News web site pins its hopes on tweens


Veteran newspaper-design consultant Alan Jacobson has created a new web site, TweenTribune.com, to bring news to pre-adolescents, providing teachers with a new classroom tool and helping advertisers reach a market worth billions of dollars, reports the Los Angeles Times. In the few months since he has been pitching the web site in earnest, Jacobson has gained a foothold and seen his traffic grow several-fold. He’s using educators as his marketing and editing force and even has gotten a few publishers in the innovation-phobic newspaper industry to play along. Jacobson and his Norfolk, Va.-based web site will not save journalism. He won’t recapture the billions in ad revenue lost by newspapers over the last several years.
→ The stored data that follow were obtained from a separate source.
import Summits.Ventures.CertifiedManyBodySolver.Certificates.EmeryCu4O8_kry_YBCO7_c1hl_s9x10_S0
import HarnessLib

/-!
# KLDL-R certificate: an exact cluster vector of the open `Cu₄O₈` block (YBCO7 three-band corner `c1hl`, sector `(9,10)`, `N = 19`) — part S1 (kernel traces of atom classes [0, 1, 3])

HONEST FRAMING: certified energy-window bookkeeping (a hypothesis-free UPPER bound on the three-band ground-state energy density at
`ρ = 19/16` from ONE explicit cluster vector, Ruelle's cluster variational principle as typed in `EmeryThreeBandBlock2x2RayleighCap`);
not a superconductivity verdict; no number of record at an anchor moves. WHAT-THIS-IS-NOT: a floor; a phase word.

The vector: the integer-rounded (scale `2^16`) lowest eigenvector of `h(θ) = Σ_a θ_a h^G_a` (`h^G_a = hubbardOpenBoxGP 1 12 (cu4o8Tau a) (cu4o8Ups a) (cu4o8Nu a)`)
on the spin sector `(9,10)` of the twelve physical sites of the open `2×2`-cell block (dimension 14520; 4000 nonzero coefficients — TRUNCATED to the 4000 largest-modulus coefficients of the rounded eigenvector (a valid trial vector; exact Rayleigh quotient 27.119539 vs eigenvalue 26.738477 eV/cluster)), at the coupling vector
`θ = ['139/100', '139/100', '139/100', '139/100', '-61/100', '-61/100', '-61/100', '-61/100', '87/50', '0', '0', '5057/1000', '2171/500', '2171/500']` (YBCO7 corner `c1hl` of `BLOCK-TABLES-La214v123_v1` = (t_pd ×4, −t_pp ×4, Δ_pd, ε_px, ε_py, U_d, U_px, U_py), cuprate signs),
stored as a `CoefTree` (search tree over occupation codes, `HubbardOpenBoxCodedRayleigh`). Norm `NN = 4161863367`; the fourteen EXACT integer traces
`S_a = NN·⟨unit, h^G_a unit⟩ = [-11516360796, -6402088464, -11517172874, -6407448202, 2956611690, 6092203266, 1885352364, 2958510992, 20879907387, 29098178046, 29097318540, 5046707188, 12588175055, 12587315549]` (float eigenvalue 26.738476519 eV/cluster; exact Rayleigh quotient 27.119538970; cap 1.6949712 eV/site = 6.779885 eV/CuO₂).
Parts: S0 = the tree + search-tree order / norm / particle number (kernel); S1–S3 = the fourteen traces `CoefTree.sApp` over the hop-list oracles `cu4o8ClusterF a` (kernel, `decide +kernel`);
F = the assembled table and the consequences (`emeryEnergyDensity_le_of_cu4o8Tree`: for EVERY `θ'`, `e_Emery(θ', 19/16) ≤ (1/16)·Σ_a θ'_a·S_a/NN`; the corner number; the `hT` trace rows,
unit norm and particle number for the `T > 0` Rayleigh-family floor `le_emeryCellPressure_of_rayleighFamily` / `Downfold/EmeryThermalSeam`).
Generator: HOME/hubbard-box-p2/code/rayleigh/ (kit job ray_main.py: scipy eigsh + exact integer forms; emit_kry.py), hubbard-box-p2 g15.
[cite: Ruelle1969, §3.3] [cite: Emery1987, eq. (1)] [cite: LinGubernatis1993, §II]
-/

noncomputable section

namespace Summit.Ventures.CertifiedManyBodySolver.Certificates

open Matrix Literature.MathematicalPhysics.QuantumLattice OccupationCode OccupationCode.CoefTree ClusterLowerBound InfVolFermionState HubbardWave0

/-- The exact trace of atom class `0` (kernel). [cite: Ruelle1969, §3.3] -/
theorem kry_YBCO7_c1hl_s9x10_sApp0 : kry_YBCO7_c1hl_s9x10.sApp (cu4o8ClusterF 0) = -11516360796 := by decide +kernel

/-- The exact trace of atom class `1` (kernel). [cite: Ruelle1969, §3.3] -/
theorem kry_YBCO7_c1hl_s9x10_sApp1 : kry_YBCO7_c1hl_s9x10.sApp (cu4o8ClusterF 1) = -6402088464 := by decide +kernel

/-- The exact trace of atom class `3` (kernel). [cite: Ruelle1969, §3.3] -/
theorem kry_YBCO7_c1hl_s9x10_sApp3 : kry_YBCO7_c1hl_s9x10.sApp (cu4o8ClusterF 3) = -6407448202 := by decide +kernel

end Summit.Ventures.CertifiedManyBodySolver.Certificates

end
import Mathlib

/-!
# The IMS localisation formula in a discrete (link) index and its lower-bound corollary

Helpers for the heart `stub_lipschitzCovarianceDecay` of line `Sketch` (card `one-form-witten-ims`) of crux
stmt-QuantumFields-8761 (`Summit.QuantumFields.YangMills.Theses.EquipartitionCriticality.LatticeGapLargeBeta`):
the finite-dimensional core of "block bottoms ⇒ global bottom" for a real matrix `A` (a Galerkin
truncation of the Witten 1-form operator, indexed by link components) and a quadratic partition of unity
`∑_b j_b(i)² = 1` in the index:

* `linkIMS_identity` — `∑_b ⟨j_b ω, A j_b ω⟩ = ⟨ω, A ω⟩ − ½ ∑_b ∑_{i,k} (j_b i − j_b k)² ω_i A_{ik} ω_k`
  (Hislop–Sigal (19.54) in finite-difference form);
* `linkIMS_lowerBound` — if every block is bounded below by `σ` on vectors supported in `{j_b ≠ 0}` and
  the localisation error is at most `2ρ‖ω‖²`, then `A ≥ σ − ρ` (the card's `LinkIMSLowerBound`).

References: P. D. Hislop, I. M. Sigal, *Introduction to Spectral Theory* (Springer 1996), (19.54);
B. Simon, Ann. Inst. H. Poincaré A 38 (1983) 295 (IMS localisation).
-/

open scoped BigOperators
open Finset Matrix

namespace Summit.QuantumFields.YangMills.Theorems.LatticeGapLargeBeta.WittenIMS

variable {n B : Type*} [Fintype n] [Fintype B]

omit [Fintype n] in
/-- Pointwise form of the partition of unity: `∑_b j_b(i) j_b(k) = 1 − ½ ∑_b (j_b(i) − j_b(k))²`.
[folklore] -/
theorem sum_mul_eq_one_sub_half_sum_sq (j : B → n → ℝ) (hpart : ∀ i, ∑ b, j b i ^ 2 = 1)
    (i k : n) : ∑ b, j b i * j b k = 1 - (1 / 2) * ∑ b, (j b i - j b k) ^ 2 := by
  have h : ∑ b, (j b i - j b k) ^ 2 = ∑ b, j b i ^ 2 + ∑ b, j b k ^ 2 - 2 * ∑ b, j b i * j b k := by
    rw [Finset.mul_sum, ← Finset.sum_add_distrib, ← Finset.sum_sub_distrib]
    exact Finset.sum_congr rfl fun b _ => by ring
  rw [h, hpart i, hpart k]
  ring

/-- **The IMS localisation formula in a discrete index** (Hislop–Sigal (19.54), finite-difference form):
for a real matrix `A` and a quadratic partition of unity `∑_b j_b(i)² = 1`,
`∑_b ⟨j_b ω, A (j_b ω)⟩ = ⟨ω, A ω⟩ − ½ ∑_b ∑_i ∑_k (j_b i − j_b k)² ω_i A_{ik} ω_k`.
(Hislop–Sigal 1996, (19.54); Simon 1983). [folklore] -/
theorem linkIMS_identity (A : Matrix n n ℝ) (j : B → n → ℝ) (hpart : ∀ i, ∑ b, j b i ^ 2 = 1)
    (ω : n → ℝ) :
    ∑ b, (fun i => j b i * ω i) ⬝ᵥ A.mulVec (fun i => j b i * ω i) =
      ω ⬝ᵥ A.mulVec ω - (1 / 2) * ∑ b, ∑ i, ∑ k, (j b i - j b k) ^ 2 * (ω i * A i k * ω k) := by
  -- expand both sides into triple sums
  have hL : ∀ b, (fun i => j b i * ω i) ⬝ᵥ A.mulVec (fun i => j b i * ω i) =
      ∑ i, ∑ k, j b i * j b k * (ω i * A i k * ω k) := by
    intro b
    simp only [dotProduct, mulVec, Finset.mul_sum]
    exact Finset.sum_congr rfl fun i _ => Finset.sum_congr rfl fun k _ => by ring
  have hR : ω ⬝ᵥ A.mulVec ω = ∑ i, ∑ k, ω i * A i k * ω k := by
    simp only [dotProduct, mulVec, Finset.mul_sum]
    exact Finset.sum_congr rfl fun i _ => Finset.sum_congr rfl fun k _ => by ring
  simp_rw [hL, hR]
  rw [Finset.sum_comm]
  have h2 : ∑ b, ∑ i, ∑ k, (j b i - j b k) ^ 2 * (ω i * A i k * ω k) =
      ∑ i, ∑ k, (∑ b, (j b i - j b k) ^ 2) * (ω i * A i k * ω k) := by
    rw [Finset.sum_comm]
    refine Finset.sum_congr rfl fun i _ => ?_
    rw [Finset.sum_comm]
    refine Finset.sum_congr rfl fun k _ => ?_
    rw [Finset.sum_mul]
  rw [h2, Finset.mul_sum, ← Finset.sum_sub_distrib]
  refine Finset.sum_congr rfl fun i _ => ?_
  rw [Finset.sum_comm, Finset.mul_sum, ← Finset.sum_sub_distrib]
  refine Finset.sum_congr rfl fun k _ => ?_
  rw [← Finset.sum_mul, sum_mul_eq_one_sub_half_sum_sq j hpart i k]
  ring

/-- `∑_b ‖j_b ω‖² = ‖ω‖²` for a quadratic partition of unity. [folklore] -/
theorem sum_dotProduct_loc_eq (j : B → n → ℝ) (hpart : ∀ i, ∑ b, j b i ^ 2 = 1) (ω : n → ℝ) :
    ∑ b, (fun i => j b i * ω i) ⬝ᵥ (fun i => j b i * ω i) = ω ⬝ᵥ ω := by
  simp only [dotProduct]
  rw [Finset.sum_comm]
  refine Finset.sum_congr rfl fun i _ => ?_
  have : ∑ b, j b i * ω i * (j b i * ω i) = (∑ b, j b i ^ 2) * (ω i * ω i) := by
    rw [Finset.sum_mul]
    exact Finset.sum_congr rfl fun b _ => by ring
  rw [this, hpart i, one_mul]

/-- **IMS lower bound in the link index** (the card's `LinkIMSLowerBound`): if every block `b` of a
quadratic partition of unity bounds `A` below by `σ` on vectors supported in `{i | j_b i ≠ 0}`, and the
localisation error satisfies `|∑_b ∑_{i,k} (j_b i − j_b k)² ω_i A_{ik} ω_k| ≤ 2ρ‖ω‖²`, then
`⟨ω, A ω⟩ ≥ (σ − ρ)‖ω‖²` for every `ω`.  Three lines from `linkIMS_identity` and
`∑_b ‖j_b ω‖² = ‖ω‖²`. (Hislop–Sigal 1996, (19.54); Simon 1983). [folklore] -/
theorem linkIMS_lowerBound (A : Matrix n n ℝ) (j : B → n → ℝ) (σ ρ : ℝ)
    (hpart : ∀ i, ∑ b, j b i ^ 2 = 1)
    (hblock : ∀ (b : B) (ω : n → ℝ), (∀ i, j b i = 0 → ω i = 0) → σ * (ω ⬝ᵥ ω) ≤ ω ⬝ᵥ A.mulVec ω)
    (herr : ∀ ω : n → ℝ, |∑ b, ∑ i, ∑ k, (j b i - j b k) ^ 2 * (ω i * A i k * ω k)| ≤ 2 * ρ * (ω ⬝ᵥ ω))
    (ω : n → ℝ) : (σ - ρ) * (ω ⬝ᵥ ω) ≤ ω ⬝ᵥ A.mulVec ω := by
  have hid := linkIMS_identity A j hpart ω
  have hsum : ∑ b, σ * ((fun i => j b i * ω i) ⬝ᵥ (fun i => j b i * ω i)) ≤
      ∑ b, (fun i => j b i * ω i) ⬝ᵥ A.mulVec (fun i => j b i * ω i) :=
    Finset.sum_le_sum fun b _ => hblock b _ fun i hi => by simp [hi]
  rw [← Finset.mul_sum, sum_dotProduct_loc_eq j hpart ω, hid] at hsum
  have he := (abs_le.1 (herr ω)).1
  nlinarith [hsum, he]

end Summit.QuantumFields.YangMills.Theorems.LatticeGapLargeBeta.WittenIMS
But his ebullient innovation opens a door for an underserved audience and provides the kind of incremental revenue that eventually might rope journalism back to a financial mooring. As the parent of two girls, Jacobson knew that newspapers did not hold a lot of appeal for young people. But they did contain content that even pre-adolescents enjoyed. He envisioned TweenTribune as that bridge — gathering the kind of content from the Associated Press that would inspire lunch table or computer lab chatter. Young people would be encouraged not only to read the news but also to talk back. Said Jacobson: "You are not going to hook a 9-year-old on reading a newspaper every day, but you could hook them on this."